As they surely had. It hadn’t been a matter of naming a Caroline that should have been an Elizabeth; they’d named a girlbaby Responsible of Wommack, and it had been a mistake. That’s a sure way to get famous.

One more time, I thought, and asked her: “Will you tell me your name, then, and what the trouble is?” And if she wouldn’t I fully intended to put her over my knee for her sass.

“Yes, miss,” she said. “Ivy of Wommack’s my name.”

A two. She was properly named.

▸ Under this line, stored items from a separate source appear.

import Summits.BirchSwinnertonDyer.BirchSwinnertonDyer.Theorems.GenusKolyvaginAtTwoEquivariantKolyvaginExactAtTwoDualityRat
import HarnessLib

/-!
# Route `GenusKolyvaginAtTwo`, LINE 6, KEY crux Q3 (inner statement of stmt-BirchSwinnertonDyer-22137):
# the TWO-PLACE reciprocity law — McCallum's display (13) in the proof of Prop. 5.2 (helper, PROVED;
# seat `bsd-line-gk2-p2` g11)

The deepening step of LINE 6 (`Literature/…/HeegnerPointsKolyvaginVisibleDescentDeepeningProofs`, p640533:
McCallum's Prop. 5.2 for `r = 1`, a SHALLOW depth-one certificate yields a DEEP one) consumes the reciprocity
law in TWO-place form (hypothesis `hrec`): for global classes `a`, `c ∈ H¹(K, E[n])` with `a` Selmer off
`{v₀, v}` and `c` Selmer off `v₀`, the local terms of `∑_w inv_w(a_w ∪ c_w) = 0` vanish off `{v₀, v}`
(isotropy of the Kummer conditions), so the term at `v₀` vanishes iff the term at `v` does. This file proves
it, `inv`-free, over any number field and any level `n` — the two-place twin of seat gk2-p3's
`FrobeniusCriterion.cupProduct_localization_eq_zero_of_selmer_off` (p632018, one place):

* `cupProduct_localization_eq_zero_iff_of_selmer_off_pair` — **`a_{v₀} ∪ c_{v₀} = 0 ⟺ a_v ∪ c_v = 0`**
  (the Poitou–Tate sum over `S = {v₀, v}`, injectivity of `inv_{v₀}`, `inv_v`);
* `cupProduct_localization_eq_zero_iff_of_selmer_off_pair'` — the same with the Poitou–Tate predicate
  discharged (`poitouTate_sum_localTatePairing_eq_zero_holds`, `K : Type`).

Helper (`--supports` 22137), closes nothing; THEOREMS ONLY, 0 sorry, standard axioms. BSD is not proved by this.

References: [McCallumLMS1991] §2 Prop. 2.2, §5 proof of Prop. 5.2 (display (13)); [MilneADT2006] I Thm. 4.10(b);
[GrossLMS1991] Prop. 8.2 (proof).
-/

set_option autoImplicit false
set_option linter.dupNamespace false -- tree convention: `Summit.BirchSwinnertonDyer.BirchSwinnertonDyer.Theorems` (summit = sub-problem)

noncomputable section

open scoped Classical Pointwise

universe u

namespace Summit.BirchSwinnertonDyer.BirchSwinnertonDyer.Theorems.GenusExact.FrobeniusCriterion

open WeierstrassCurve NumberField IsDedekindDomain Field
open Literature.NumberTheory.EllipticCurves Literature.NumberTheory.GaloisRepresentations
open Literature.NumberTheory.GaloisCohomology
open Literature.NumberTheory.GaloisRepresentations.DiscreteGaloisModule (mu MuCarrier)
open Summit.BirchSwinnertonDyer.Rank1Residual.X11b

section Global

variable {K : Type u} [Field K] [NumberField K] (W : WeierstrassCurve K) [W.IsElliptic]

/-- **Two-place reciprocity** (McCallum's (13) in the proof of Prop. 5.2; Prop. 2.2 with the isotropy of the
Kummer conditions): for `E = W/K` elliptic, `n ≥ 1`, an alternating Weil pairing `e` on `E[n]`, two finite
places `v₀ ≠ v`, and classes `a, c ∈ H¹(K, E[n])` with `a` Selmer at every finite place `∉ {v₀, v}` and at
every infinite place, `c` Selmer at every finite place `≠ v₀` and at every infinite place:
**`a_{v₀} ∪ c_{v₀} = 0` in `H²(K_{v₀}, μₙ)` iff `a_v ∪ c_v = 0` in `H²(K_v, μₙ)`.**
[cite: McCallumLMS1991, §5 proof of Prop. 5.2 (13), §2 Prop. 2.2] [cite: MilneADT2006, Ch. I Thm. 4.10(b)] -/
theorem cupProduct_localization_eq_zero_iff_of_selmer_off_pair
    (hPT : poitouTate_sum_localTatePairing_eq_zero K)
    {n : ℕ} [NeZero n] (e : geomTorsion W n → geomTorsion W n → AlgebraicClosure K)
    (hμ : ∀ S T, e S T ^ n = 1) (hadd₁ : ∀ S₁ S₂ T, e (S₁ + S₂) T = e S₁ T * e S₂ T)
    (hadd₂ : ∀ S T₁ T₂, e S (T₁ + T₂) = e S T₁ * e S T₂) (halt : ∀ T, e T T = 1)
    (hgal : ∀ (σ : absoluteGaloisGroup K) (S T : geomTorsion W n), σ • e S T = e (σ • S) (σ • T))
    (v₀ v : HeightOneSpectrum (𝓞 K)) (hv : v₀ ≠ v) {a c : galH1Torsion W (n : ℤ)}
    (hafin : ∀ w : HeightOneSpectrum (𝓞 K), w ≠ v₀ → w ≠ v →
      a ∈ selmerLocalKer W (w.adicCompletion K) (n : ℤ))
    (hainf : ∀ w : InfinitePlace K, a ∈ selmerLocalKer W w.Completion (n : ℤ))
    (hcfin : ∀ w : HeightOneSpectrum (𝓞 K), w ≠ v₀ → w ≠ v →
      c ∈ selmerLocalKer W (w.adicCompletion K) (n : ℤ))
    (hcinf : ∀ w : InfinitePlace K, c ∈ selmerLocalKer W w.Completion (n : ℤ)) :
    (haveI := absoluteGaloisGroup_compactSpace (v₀.adicCompletion K)
    ((weilContPairing W n e hμ hadd₁ hadd₂ hgal).restrict
      (absGaloisRestrict K (v₀.adicCompletion K))).cupProduct
        (galoisCohomology.localization (W.torsionGaloisModule ((n : ℕ) : ℤ)) (Sum.inr v₀) 1 a)
        (galoisCohomology.localization (W.torsionGaloisModule ((n : ℕ) : ℤ)) (Sum.inr v₀) 1 c) = 0) ↔
    (haveI := absoluteGaloisGroup_compactSpace (v.adicCompletion K)
    ((weilContPairing W n e hμ hadd₁ hadd₂ hgal).restrict
      (absGaloisRestrict K (v.adicCompletion K))).cupProduct
        (galoisCohomology.localization (W.torsionGaloisModule ((n : ℕ) : ℤ)) (Sum.inr v) 1 a)
        (galoisCohomology.localization (W.torsionGaloisModule ((n : ℕ) : ℤ)) (Sum.inr v) 1 c) = 0) := by
  have _hΓc : ∀ (L : Type u) [Field L], CompactSpace (absoluteGaloisGroup L) :=
    fun L _ => absoluteGaloisGroup_compactSpace L
  -- the family of local invariant maps of the Poitou–Tate predicate at level `n`
  obtain ⟨inv, hperf, hsum⟩ := hPT n
  -- the finite set of places `S = {v₀, v}`
  set S : Finset (Place K) := {Sum.inr v₀, Sum.inr v} with hSdef
  have hmem₀ : (Sum.inr v₀ : Place K) ∈ S := Finset.mem_insert_self _ _
  have hmem : (Sum.inr v : Place K) ∈ S := Finset.mem_insert_of_mem (Finset.mem_singleton_self _)
  have hne : (Sum.inr v₀ : Place K) ≠ Sum.inr v := fun h ↦ hv (Sum.inr_injective h)
  -- off `S` both classes satisfy the Kummer condition (isotropy applies)
  have hloc : ∀ {x : galH1Torsion W (n : ℤ)},
      (∀ w : HeightOneSpectrum (𝓞 K), w ≠ v₀ → w ≠ v →
        x ∈ selmerLocalKer W (w.adicCompletion K) (n : ℤ)) →
      (∀ w : InfinitePlace K, x ∈ selmerLocalKer W w.Completion (n : ℤ)) →
      ∀ w : Place K, w ∉ S →
        galoisCohomology.localization (W.torsionGaloisModule ((n : ℕ) : ℤ)) w 1 x ∈
          W.kummerSelmerStructure ((n : ℕ) : ℤ) w := by
    intro x hxfin hxinf w hw
    have hmemw : x ∈ selmerLocalKer W (Place.Completion w) ((n : ℕ) : ℤ) := by
      rcases w with w | w
      · exact hxinf w
      · refine hxfin w (fun h => hw ?_) (fun h => hw ?_)
        · rw [h]; exact hmem₀
        · rw [h]; exact hmem
    rw [← W.comap_localization_kummerSelmerStructure ((n : ℕ) : ℤ) w] at hmemw
    exact hmemw
  have hS : ∀ w ∉ S,
      inv w ((weilContPairingLocal W n e hμ hadd₁ hadd₂ hgal w).cupProduct
        (galoisCohomology.localization (W.torsionGaloisModule ((n : ℕ) : ℤ)) w 1 a)
        (galoisCohomology.localization (W.torsionGaloisModule ((n : ℕ) : ℤ)) w 1 c)) = 0 := by
    intro w hw
    have h0 := W.cupProduct_eq_zero_of_mem_kummerSelmerStructure_of_fact n e
      (by exact_mod_cast NeZero.ne n) w (kummerClass_cupProduct_kummerClass_eq_zero_holds (Place.Completion w))
      hμ hadd₁ hadd₂ halt hgal (hloc hafin hainf w hw) (hloc hcfin hcinf w hw)
    exact (congrArg (inv w) h0).trans (map_zero _)
  -- Poitou–Tate: the two remaining local terms sum to zero
  have hPTsum := sum_inv_weilCupProduct_localization_eq_zero W n e hμ hadd₁ hadd₂ hgal inv hsum a c S hS
  rw [Finset.sum_pair hne] at hPTsum
  -- `x + y = 0`, `inv` injective at both places
  constructor
  · intro h0
    have h1 : inv (Sum.inr v₀) ((weilContPairingLocal W n e hμ hadd₁ hadd₂ hgal (Sum.inr v₀)).cupProduct
        (galoisCohomology.localization (W.torsionGaloisModule ((n : ℕ) : ℤ)) (Sum.inr v₀) 1 a)
        (galoisCohomology.localization (W.torsionGaloisModule ((n : ℕ) : ℤ)) (Sum.inr v₀) 1 c)) = 0 :=
      (congrArg (inv (Sum.inr v₀)) h0).trans (map_zero _)
    rw [h1, zero_add] at hPTsum
    exact (hperf v).1.injective (hPTsum.trans (map_zero _).symm)
  · intro h0
    have h1 : inv (Sum.inr v) ((weilContPairingLocal W n e hμ hadd₁ hadd₂ hgal (Sum.inr v)).cupProduct
        (galoisCohomology.localization (W.torsionGaloisModule ((n : ℕ) : ℤ)) (Sum.inr v) 1 a)
        (galoisCohomology.localization (W.torsionGaloisModule ((n : ℕ) : ℤ)) (Sum.inr v) 1 c)) = 0 :=
      (congrArg (inv (Sum.inr v)) h0).trans (map_zero _)
    rw [h1, add_zero] at hPTsum
    exact (hperf v₀).1.injective (hPTsum.trans (map_zero _).symm)

end Global

/-! ## The Poitou–Tate predicate discharged (`K : Type`) -/

section Discharged

variable {K : Type} [Field K] [NumberField K] (W : WeierstrassCurve K) [W.IsElliptic]

/-- **Two-place reciprocity, unconditional form** (`K : Type`; Poitou–Tate by
`poitouTate_sum_localTatePairing_eq_zero_holds`). [cite: McCallumLMS1991, §5 proof of Prop. 5.2 (13)]
[cite: MilneADT2006, Ch. I Thm. 4.10(b)] -/
theorem cupProduct_localization_eq_zero_iff_of_selmer_off_pair'
    {n : ℕ} [NeZero n] (e : geomTorsion W n → geomTorsion W n → AlgebraicClosure K)
    (hμ : ∀ S T, e S T ^ n = 1) (hadd₁ : ∀ S₁ S₂ T, e (S₁ + S₂) T = e S₁ T * e S₂ T)
    (hadd₂ : ∀ S T₁ T₂, e S (T₁ + T₂) = e S T₁ * e S T₂) (halt : ∀ T, e T T = 1)
    (hgal : ∀ (σ : absoluteGaloisGroup K) (S T : geomTorsion W n), σ • e S T = e (σ • S) (σ • T))
    (v₀ v : HeightOneSpectrum (𝓞 K)) (hv : v₀ ≠ v) {a c : galH1Torsion W (n : ℤ)}
    (hafin : ∀ w : HeightOneSpectrum (𝓞 K), w ≠ v₀ → w ≠ v →
      a ∈ selmerLocalKer W (w.adicCompletion K) (n : ℤ))
    (hainf : ∀ w : InfinitePlace K, a ∈ selmerLocalKer W w.Completion (n : ℤ))
    (hcfin : ∀ w : HeightOneSpectrum (𝓞 K), w ≠ v₀ → w ≠ v →
      c ∈ selmerLocalKer W (w.adicCompletion K) (n : ℤ))
    (hcinf : ∀ w : InfinitePlace K, c ∈ selmerLocalKer W w.Completion (n : ℤ)) :
    (haveI := absoluteGaloisGroup_compactSpace (v₀.adicCompletion K)
    ((weilContPairing W n e hμ hadd₁ hadd₂ hgal).restrict
      (absGaloisRestrict K (v₀.adicCompletion K))).cupProduct
        (galoisCohomology.localization (W.torsionGaloisModule ((n : ℕ) : ℤ)) (Sum.inr v₀) 1 a)
        (galoisCohomology.localization (W.torsionGaloisModule ((n : ℕ) : ℤ)) (Sum.inr v₀) 1 c) = 0) ↔
    (haveI := absoluteGaloisGroup_compactSpace (v.adicCompletion K)
    ((weilContPairing W n e hμ hadd₁ hadd₂ hgal).restrict
      (absGaloisRestrict K (v.adicCompletion K))).cupProduct
        (galoisCohomology.localization (W.torsionGaloisModule ((n : ℕ) : ℤ)) (Sum.inr v) 1 a)
        (galoisCohomology.localization (W.torsionGaloisModule ((n : ℕ) : ℤ)) (Sum.inr v) 1 c) = 0) :=
  cupProduct_localization_eq_zero_iff_of_selmer_off_pair W (poitouTate_sum_localTatePairing_eq_zero_holds K)
    e hμ hadd₁ hadd₂ halt hgal v₀ v hv hafin hainf hcfin hcinf

end Discharged

end Summit.BirchSwinnertonDyer.BirchSwinnertonDyer.Theorems.GenusExact.FrobeniusCriterion

end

And I was right glad I had not let it slip that I’d taken her for a Purdy.

“And your problem?”

She stared down at the bed she was sitting on and gripped the counterpane with both hands, silly thing, as if it wouldn’t of slid right off with her if she’d done any sliding herself.

“Oh, Miss Responsible,” she said in a tiny, tiny voice, “I have all the bad luck I ever need, I have more than
anybody’d
ever need, and I don’t need any more, and I’m afraid—oh, law, miss, they say there’s been a Skerry appeared!”

Well. That did take me aback a bit, and I sat down myself.

“Who told you so, Ivy of Wommack?” I demanded.

“Everybody!”

“Nonsense. You haven’t talked to everybody.”

“Everybody I’ve talked to, then,” she said stubbornly. “They’re all talking about it, and they’re all worried.”

“And what are they saying? Besides just, ‘There’s been a Skeny appeared.’”

“There’s an old well, down in the garden behind the Castle church, miss—the water’s no good any more, but oh, it’s pretty, with vines growing all over it and the old bucket hanging there, so it’s been left. And they say that last night— there were full moons last night, miss—they say there was a Skerry sitting on the edge-rim of that old well. Just sitting there.”

“At midnight, I suppose.”

“Oh yes ... just at midnight, and under the full moons. Oh, Miss Responsible, I’m glad I didn’t see it!”

She hadn’t much gumption, or much taste. I would dearly have loved to see it, if it was true. A Skerry stands eight feet tall on the average, sometimes even taller; and there’s never been one that wasn’t willow slender: They have skin the color of well-cared-for copper, their hair is silver and falls without wave or curl to below their waists, male or female. And their eyes are the color of the purest, deepest turquoise. The idea of the full moons shining down on all that, not to mention an old well covered with wild ivy and night-blooming vines ... ah, that would of been something to see and to marvel on.

Except there were a few things wrong with the whole picture.


Who
told you they saw the Skerry?” I insisted. “Who?”

And I added, “And don’t you tell me ‘everybody,’ either.”

“Everybody in the Castle is talking about it,” she said. Drat the girl!

“Not the Master nor the Missus,” I said. “I’ve been with them these past two hours, and I’ve heard not one word about a Skerry.”

“Everybody on the
staff
, I meant, miss. It was one of the Senior Attendants … he’ll go far. They say he knows more Spells and Charms than the Granny, and he’s a comely, comely man ... he was down there by the well last night with a friend of mine”—she looked at me out of the comer of her eye to see if I was going to make any moral pronouncements about that, but I ignored her; and she went on—”and they
saw
it, sitting there in the full moonlight, all splendid with the light fair blinding on its long silver hair, they said.”